A década de 1990 foi um período muito produtivo para Hockney, com um grande número de retrospectivas e exposições em todo o mundo. Em 1991, ele começou um relacionamento com John Fitzherbert, um ex-chef, que durou os próximos 25 anos. Uma de suas obras mais importantes em grande escala, A Closer Grand Canyon, foi concluída em 1998.

De 2000 a 2001, ele pesquisou e escreveu um livro sobre os grandes mestres da história da arte, desenvolvendo uma teoria de que esses artistas usavam a câmera muito antes do que anteriormente pensado. Para sua pesquisa, Hockney montou fotocópias de pinturas dos velhos mestres, desde a arte bizantina até Van Gogh, em uma parede enorme em seu estúdio em Los Angeles. Embora a teoria de Hockney tenha encontrado resistência significativa, ela ganhou amplo apoio da comunidade de história da arte.

Em 2002, Hockney mudou-se para a cidade litorânea de Yorkshire, Bridlington. No mesmo ano, ele posou por 120 horas para um retrato pintado por Lucian Freud. Em troca, Freud sentou-se por quatro horas para ele.

Hockney teve um derrame em 2012, o que por um tempo prejudicou seu discurso. Para seu grande alívio, “o derrame não afetou meu desenho e essa é a coisa mais importante”. Apenas alguns meses depois, um de seus assistentes, Dominic Elliot, morreu na casa de Hockney. Ele havia tomado cocaína e ecstasy e bebido uma garrafa de limpador de ralo. Elliot estava em um relacionamento com o ex-parceiro de Hockney, John Fitzherbert, que ainda morava com ele.
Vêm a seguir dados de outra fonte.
/-! ## §2 The local quadratic coordinates `θ_v : L⁺_v³ ≃ₜ+ Y_v × L_v` and their compatibility with the global ones -/

/-- **THE LOCAL BRIDGE.**  For a finite place `v` of `L⁺`, `δ ∈ L` with `σ δ = −δ ≠ 0`, and ANY `Yv ≤ L_v = Π_{w∣v} L_w` with `y ∈ Yv ↔ (σ ⊗ 1) y = −y`:
there is an isomorphism of topological groups `θ : (Fin 3 → L⁺_v) ≃ₜ+ ↥Yv × L_v`, `θ d = (Ψ_v(0, d 0) ; Ψ_v(d 1, d 2))` (`Ψ_v = quadraticLocalEquiv L v σ`, `(a, b) ↦ ι_v a + ι_v b·δ`),
with inverse `(y, t) ↦ ![(Ψ_v⁻¹ y).2, (Ψ_v⁻¹ t).1, (Ψ_v⁻¹ t).2]`, such that
(L2) for every skew `y ∈ Y(𝔸)` and `t ∈ 𝔸_L`, `θ ![(Ψ⁻¹ y)₂|_v, (Ψ⁻¹ t)₁|_v, (Ψ⁻¹ t)₂|_v] = (y_v, t_v)` (`Ψ = quadraticAdeleEquiv L⁺ L σ`; `·|_v` the `v`-component of the finite part,
`y_v = adeleToLocal v y`) — the triple on the left is ★ D0 `K2LiuKlingenFibreHaarPinned`'s coordinate `(E (y, t)).2 v`;
(L3) if `|2|_v = 1` and `|δ|_w = 1` for all `w ∣ v`, then `θ '' 𝒪_v³` is the set of pairs `(y, t)` integral above `v`.
[cite: CasselsFrohlichANT1967, Ch. II §10, §14] [cite: BorelJacquet1979, §4.1] -/
theorem exists_localCoord {δ : L} (hσδ : IsCMField.complexConj L δ = -δ) (hδ : δ ≠ 0)
    (Yv : AddSubgroup (LocalRing L v)) (hYv : ∀ y, y ∈ Yv ↔ conjLocal L (IsCMField.complexConj L) v y = -y) :
    ∃ θ : (Fin 3 → v.adicCompletion (Fp L)) ≃ₜ+ (↥Yv × LocalRing L v),
      (∀ d, ((θ d).1 : LocalRing L v) = quadraticLocalEquiv L v (IsCMField.complexConj L) hσδ hδ (0, d 0)) ∧
      (∀ d, (θ d).2 = quadraticLocalEquiv L v (IsCMField.complexConj L) hσδ hδ (d 1, d 2)) ∧
      (∀ q, θ.symm q = ![((quadraticLocalEquiv L v (IsCMField.complexConj L) hσδ hδ).symm (q.1 : LocalRing L v)).2,
        ((quadraticLocalEquiv L v (IsCMField.complexConj L) hσδ hδ).symm q.2).1,
        ((quadraticLocalEquiv L v (IsCMField.complexConj L) hσδ hδ).symm q.2).2]) ∧
      (∀ (Y : AddSubgroup (AdeleRing (𝓞 L) L)) (hY : ∀ y, y ∈ Y ↔ conjAdele (Fp L) L (IsCMField.complexConj L) y = -y) (y : ↥Y) (t : AdeleRing (𝓞 L) L),
        θ ![((quadraticAdeleEquiv (Fp L) L (IsCMField.complexConj L) hσδ hδ).symm (y : AdeleRing (𝓞 L) L)).2.2 v,
            ((quadraticAdeleEquiv (Fp L) L (IsCMField.complexConj L) hσδ hδ).symm t).1.2 v,
            ((quadraticAdeleEquiv (Fp L) L (IsCMField.complexConj L) hσδ hδ).symm t).2.2 v] =
          (⟨adeleToLocal L v (y : AdeleRing (𝓞 L) L), adeleToLocal_mem_of_skew L v Y hY Yv hYv y⟩, adeleToLocal L v t)) ∧
      (Valued.v ((2 : Fp L) : v.adicCompletion (Fp L)) = 1 →
        (∀ w : PlacesOver L v, Valued.v (algebraMap L (w.1.adicCompletion L) δ) = 1) →
        θ '' ((AddSubgroup.pi Set.univ (fun _ : Fin 3 => (v.adicCompletionIntegers (Fp L)).toSubring.toAddSubgroup) :
            AddSubgroup (Fin 3 → v.adicCompletion (Fp L))) : Set (Fin 3 → v.adicCompletion (Fp L))) =
          {q | (∀ w : PlacesOver L v, (q.1 : LocalRing L v) w ∈ w.1.adicCompletionIntegers L) ∧
            ∀ w : PlacesOver L v, q.2 w ∈ w.1.adicCompletionIntegers L}) := by
  set Ψv := quadraticLocalEquiv L v (IsCMField.complexConj L) hσδ hδ with hΨv
  have hmem : ∀ b : v.adicCompletion (Fp L), Ψv (0, b) ∈ Yv := fun b => by
    refine (hYv _).2 ?_
    rw [hΨv, conjLocal_quadraticLocalEquiv, ← map_neg, Prod.neg_mk, neg_zero]
  have h0 : ∀ y : ↥Yv, (Ψv.symm (y : LocalRing L v)).1 = 0 := fun y =>
    fst_quadraticLocalEquiv_symm_eq_zero_of_skew L v hσδ hδ ((hYv _).1 y.2)
  -- the bridge as an additive homeomorphism
  let θ : (Fin 3 → v.adicCompletion (Fp L)) ≃ₜ+ (↥Yv × LocalRing L v) :=
    { toFun := fun d => (⟨Ψv (0, d 0), hmem (d 0)⟩, Ψv (d 1, d 2))
      invFun := fun q => ![(Ψv.symm (q.1 : LocalRing L v)).2, (Ψv.symm q.2).1, (Ψv.symm q.2).2]
      left_inv := fun d => by
        funext i
        fin_cases i
        · show (Ψv.symm (Ψv (0, d 0))).2 = d 0
          rw [ContinuousLinearEquiv.symm_apply_apply]
        · show (Ψv.symm (Ψv (d 1, d 2))).1 = d 1
          rw [ContinuousLinearEquiv.symm_apply_apply]
        · show (Ψv.symm (Ψv (d 1, d 2))).2 = d 2
          rw [ContinuousLinearEquiv.symm_apply_apply]
      right_inv := fun q => by
        refine Prod.ext (Subtype.ext ?_) ?_
        · show Ψv (0, (Ψv.symm (q.1 : LocalRing L v)).2) = (q.1 : LocalRing L v)
          conv_rhs => rw [← Ψv.apply_symm_apply (q.1 : LocalRing L v)]
          rw [← h0 q.1]
        · show Ψv ((Ψv.symm q.2).1, (Ψv.symm q.2).2) = q.2
          rw [Prod.mk.eta, ContinuousLinearEquiv.apply_symm_apply]
      map_add' := fun d d' => by
        refine Prod.ext (Subtype.ext ?_) ?_
        · show Ψv (0, (d + d') 0) = Ψv (0, d 0) + Ψv (0, d' 0)
          rw [← map_add, Prod.mk_add_mk, add_zero, Pi.add_apply]
        · show Ψv ((d + d') 1, (d + d') 2) = Ψv (d 1, d 2) + Ψv (d' 1, d' 2)
          rw [← map_add, Prod.mk_add_mk, Pi.add_apply, Pi.add_apply]
      continuous_toFun := by
        refine Continuous.prodMk (Continuous.subtype_mk ?_ _) ?_
        · exact Ψv.continuous.comp (continuous_const.prodMk (continuous_apply 0))
        · exact Ψv.continuous.comp ((continuous_apply 1).prodMk (continuous_apply 2))
      continuous_invFun := by
        have h1 : Continuous fun q : ↥Yv × LocalRing L v => Ψv.symm (q.1 : LocalRing L v) :=
          Ψv.symm.continuous.comp (continuous_subtype_val.comp continuous_fst)
        have h2 : Continuous fun q : ↥Yv × LocalRing L v => Ψv.symm q.2 := Ψv.symm.continuous.comp continuous_snd
        exact (continuous_snd.comp h1).matrixVecCons ((continuous_fst.comp h2).matrixVecCons
          ((continuous_snd.comp h2).matrixVecCons continuous_const)) }
  refine ⟨θ, fun d => rfl, fun d => rfl, fun q => rfl, fun Y hY y t => ?_, fun h2 hδw => ?_⟩
  · -- (L2) compatibility with the global coordinates
    refine Prod.ext (Subtype.ext ?_) ?_
    · show Ψv (0, ((quadraticAdeleEquiv (Fp L) L (IsCMField.complexConj L) hσδ hδ).symm (y : AdeleRing (𝓞 L) L)).2.2 v) =
        adeleToLocal L v (y : AdeleRing (𝓞 L) L)
      have hy0 := fst_quadraticAdeleEquiv_symm_eq_zero L (IsCMField.complexConj L) hσδ hδ ⟨(y : AdeleRing (𝓞 L) L), (hY _).1 y.2⟩
      conv_rhs => rw [← (quadraticAdeleEquiv (Fp L) L (IsCMField.complexConj L) hσδ hδ).apply_symm_apply (y : AdeleRing (𝓞 L) L),
        adeleToLocal_quadraticAdeleEquiv]
      rw [hΨv]
      congr 2
      change (0 : v.adicCompletion (Fp L)) = (((quadraticAdeleEquiv (Fp L) L (IsCMField.complexConj L) hσδ hδ).symm
        ((⟨(y : AdeleRing (𝓞 L) L), (hY _).1 y.2⟩ : traceZeroAdele (Fp L) L (IsCMField.complexConj L)) : AdeleRing (𝓞 L) L)).1).2 v
      rw [hy0]
      rfl
    · show Ψv (((quadraticAdeleEquiv (Fp L) L (IsCMField.complexConj L) hσδ hδ).symm t).1.2 v,
          ((quadraticAdeleEquiv (Fp L) L (IsCMField.complexConj L) hσδ hδ).symm t).2.2 v) = adeleToLocal L v t
      conv_rhs => rw [← (quadraticAdeleEquiv (Fp L) L (IsCMField.complexConj L) hσδ hδ).apply_symm_apply t, adeleToLocal_quadraticAdeleEquiv]
  · -- (L3) integrality
    ext q
    constructor
    · rintro ⟨d, hd, rfl⟩
      have hd' : ∀ i, d i ∈ v.adicCompletionIntegers (Fp L) := fun i => (AddSubgroup.mem_pi _).1 hd i (Set.mem_univ i)
      have hδint : ∀ w : PlacesOver L v, (algebraMap L (LocalRing L v) δ) w ∈ w.1.adicCompletionIntegers L := fun w => by
        show algebraMap L (w.1.adicCompletion L) δ ∈ w.1.adicCompletionIntegers L
        rw [HeightOneSpectrum.mem_adicCompletionIntegers, hδw w]
      refine ⟨fun w => ?_, fun w => ?_⟩
      · show (Ψv (0, d 0)) w ∈ w.1.adicCompletionIntegers L
        rw [hΨv, quadraticLocalEquiv_apply, Pi.add_apply, Pi.mul_apply, map_zero, Pi.zero_apply, zero_add]
        exact mul_mem (toLocalRing_mem_adicCompletionIntegers L v (hd' 0) w) (hδint w)
      · show (Ψv (d 1, d 2)) w ∈ w.1.adicCompletionIntegers L
        rw [hΨv, quadraticLocalEquiv_apply, Pi.add_apply, Pi.mul_apply]
        exact add_mem (toLocalRing_mem_adicCompletionIntegers L v (hd' 1) w)
          (mul_mem (toLocalRing_mem_adicCompletionIntegers L v (hd' 2) w) (hδint w))
    · rintro ⟨hq1, hq2⟩
      refine ⟨θ.symm q, ?_, θ.apply_symm_apply q⟩
      have hA : ∀ w : PlacesOver L v, (toLocalRing L v (Ψv.symm (q.1 : LocalRing L v)).1 +
          toLocalRing L v (Ψv.symm (q.1 : LocalRing L v)).2 * algebraMap L (LocalRing L v) δ) w ∈ w.1.adicCompletionIntegers L := fun w => by
        rw [← quadraticLocalEquiv_apply L v (IsCMField.complexConj L) hσδ hδ, ← hΨv, ContinuousLinearEquiv.apply_symm_apply]
        exact hq1 w
      have hB : ∀ w : PlacesOver L v, (toLocalRing L v (Ψv.symm q.2).1 +
          toLocalRing L v (Ψv.symm q.2).2 * algebraMap L (LocalRing L v) δ) w ∈ w.1.adicCompletionIntegers L := fun w => by
        rw [← quadraticLocalEquiv_apply L v (IsCMField.complexConj L) hσδ hδ, ← hΨv, ContinuousLinearEquiv.apply_symm_apply]
        exact hq2 w
      have hcA := coords_mem_adicCompletionIntegers v (IsCMField.complexConj L) hσδ h2 hδw hA
      have hcB := coords_mem_adicCompletionIntegers v (IsCMField.complexConj L) hσδ h2 hδw hB
      refine (AddSubgroup.mem_pi _).2 fun i _ => ?_
      show θ.symm q i ∈ v.adicCompletionIntegers (Fp L)
      fin_cases i
      · exact hcA.2
      · exact hcB.1
      · exact hcB.2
No inquérito, Hockney foi obrigado a dar provas de que a morte não foi um assassinato.

Legado

Em 2011, uma pesquisa com um grupo de 1000 artistas britânicos classificou Hockney como o artista mais influente de todos os tempos. Sua obra desempenhou um papel crucial no relançamento da prática da pintura figurativa. Chuck Close, Cecily Brown e o diretor de cinema Martin Scorsese (em especial, a estética de Taxi Driver, em 1976) estão entre os artistas inspirados por Hockney.

A artista, ainda prolífico, continua a se reinventar, abraçando a tecnologia contemporânea. Sua mais recente série de trabalhos foi produzida em um iPad. Apesar de sua fama generalizada, ele continua sendo um iconoclasta, recusando-se firmemente a aceitar a autoridade institucional, mesmo algumas das mais altas honras, recusando um convite para pintar um retrato da Rainha (Hockney estava “muito ocupado” e não conseguiu) e a Ordem do Mérito (como cavaleiro). “Eu não tenho fortes sentimentos sobre o sistema de honras”, observou Hockney, “eu não valorizo prêmios de qualquer espécie. Eu valorizo meus amigos.”